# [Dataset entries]
═══
import Literature.Analysis.FluidPDE.HydrodynamicImpulseBalance
import Literature.Analysis.FluidPDE.HydrodynamicImpulseBalanceEnergyVector
import Literature.Analysis.FluidPDE.NSVorticityHelicityProofs
import Literature.Analysis.FluidPDE.TotalVorticityFlux
import HarnessLib

/-!
# Hydrodynamic impulse, IV: the derivative form of Saffman's impulse law and the
# mean-zero-force rigidity of the rapidly decaying class

Sequel of `HydrodynamicImpulseBalance.lean` (Saffman, *Vortex Dynamics* (1992), §3.2 eq. (9):
`dI/dt = ∫ F dx`, `I = ½ ∫ x × ω dx`, typed there in INSTANTANEOUS form
`∫ x × ∂ₜω(t) dx = 2 ∫ f(t) dx` (`IsClassicalNSSolutionOn.integral_cross_timeDerivWithin_vorticity`) and in
INTEGRATED form on `[t₁, t₂]` via Fubini). This file adds, for the tree's classical solutions
`IsClassicalNSSolutionOn S ν f u p` on `ℝ³ = EuclideanSpace ℝ (Fin 3)`:

* **the derivative form** `IsClassicalNSSolutionOn.hasDerivWithinAt_integral_cross_vorticity`: on a
  CONVEX time set `S`, `s ↦ ∫ x × ω(s, x) dx` has the one-sided derivative `2 ∫ f(t) dx` within `S` at
  every `t ∈ S` where the slice hypotheses of the instantaneous law hold, `x × ω(t) ∈ L¹`, and
  `x × ∂ₜω` is dominated on `S` by an integrable function (differentiation under the integral sign,
  the tree's `hasDerivWithinAt_integral_of_dominated_convex`, then the instantaneous law); the
  domination is AUTOMATIC when the vorticity is uniformly rapidly decaying,
  `HasUniformRapidDecayOn S (vorticity u)` (`…_of_vorticityDecay`) — Saffman's standing hypothesis
  "the vorticity vanishes outside some finite region (or is exponentially small at infinity)" [§3.2,
  p. 50 and footnote 3], under which the VELOCITY is free to carry the `O(|I|/r³)` dipole tail of (3.2.7);
* **zero impulse of a Clay datum**: a `C¹` divergence-free field with Fefferman's decay (4)
  (`HasRapidSpatialDecay`) has `x × curl v ∈ L¹` and `∫ x × curl v dx = 0`
  (`integral_cross_curl_eq_zero_of_hasRapidSpatialDecay`; the integrable case is
  `integral_cross_curl_eq_zero_of_isDivFree` of `HydrodynamicImpulseVector.lean`);
* **RIGIDITY** (`IsClassicalNSSolutionOn.integral_force_eq_zero_of_hasUniformRapidDecayOn`): if the
  VELOCITY is uniformly rapidly decaying on a convex `S` (the tree's Clay-type class
  `HasUniformRapidDecayOn S u`: all space–time derivatives bounded by `C_{n,K}(1 + |x|)^{-K}` uniformly
  on `S`), then `∫ x × ω(s) dx = 0` for all `s ∈ S`, while `d/dt ∫ x × ω = 2 ∫ f(t)` within `S`; by
  uniqueness of the one-sided derivative, **`∫ f(t, x) dx = 0` at every non-isolated `t ∈ S` with
  `f(t) ∈ L¹`**. Contrapositive (`…not_hasUniformRapidDecayOn_of_integral_force_ne_zero`): a body force
  whose slice at one time has NON-ZERO spatial mean expels every classical solution it drives from the
  rapidly decaying class — Saffman's remark after (3.2.8), "the order of magnitude of the velocity field
  at infinity is `O(|I|/r³)`", as a theorem about the tree's classes. This is the Literature-side form
  of the reading recorded in `HydrodynamicImpulse.lean` ("the reason a forced Navier–Stokes slice need
  not be integrable");
* **RIGIDITY FROM THE ENERGY** (v2 append, section `RigidityEnergy`, after the energy-only vector law
  `IsClassicalNSSolutionOn.integral_cross_vorticity_sub_eq_of_energy` of
  `HydrodynamicImpulseBalanceEnergyVector.lean`): on `[0, T] × ℝ³` with a uniform energy level and an
  integrable majorant of the force slices, TWO integrable velocity slices with integrable impulse
  densities force `∫ₛᵗ ∫ f dx dτ = 0`
  (`IsClassicalNSSolutionOn.intervalIntegral_integral_force_eq_zero_of_integrable`); such slices at every
  time force `∫ f(τ, x) dx = 0` at EVERY `τ ∈ [0, T]` (`…integral_force_eq_zero_of_forall_integrable`,
  `…_of_forall_hasRapidSpatialDecay`); and a Clay datum pushed by `∫₀ᵗ ∫ f ≠ 0` has at time `t` a
  velocity slice outside `L¹(ℝ³)` whenever `x × ω(t) ∈ L¹` (`…not_integrable_slice_of_push_ne_zero`).

Everything is a consequence of `HydrodynamicImpulseBalance.lean` / `HydrodynamicImpulseVector.lean` /
`HydrodynamicImpulseBalanceEnergyVector.lean`, the exchange `∂ₜ curl = curl ∂ₜ`
(`IsSmoothSpaceTimeOn.curl_timeDerivWithin`) and the uniform-decay toolkit (`RapidDecayLemmas`,
`NSVorticityHelicityProofs`); no new definition, no named fact.

## References

* P. G. Saffman, *Vortex Dynamics*, Cambridge Univ. Press (1992), §3.2 eqs. (3.2.7)–(3.2.9),
  (3.2.13), (3.2.15); §3.6 [cite: Saffman1992, §3.2 (3.2.7)–(3.2.9)].
* A. J. Majda, A. L. Bertozzi, *Vorticity and Incompressible Flow* (CUP 2002), §1.7 Prop. 1.12,
  eq. (1.68) [cite: MajdaBertozziCUP2002, §1.7 Prop. 1.12].
-/

noncomputable section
═══
# [ACTION ITEM]
Each line from the one containing "and the uniform-decay" to the close of the records must appear in the output exactly, and no other line.

# [ANSWER SECTION]
(`IsSmoothSpaceTimeOn.curl_timeDerivWithin`) and the uniform-decay toolkit (`RapidDecayLemmas`,
`NSVorticityHelicityProofs`); no new definition, no named fact.

## References

* P. G. Saffman, *Vortex Dynamics*, Cambridge Univ. Press (1992), §3.2 eqs. (3.2.7)–(3.2.9),
  (3.2.13), (3.2.15); §3.6 [cite: Saffman1992, §3.2 (3.2.7)–(3.2.9)].
* A. J. Majda, A. L. Bertozzi, *Vorticity and Incompressible Flow* (CUP 2002), §1.7 Prop. 1.12,
  eq. (1.68) [cite: MajdaBertozziCUP2002, §1.7 Prop. 1.12].
-/

noncomputable section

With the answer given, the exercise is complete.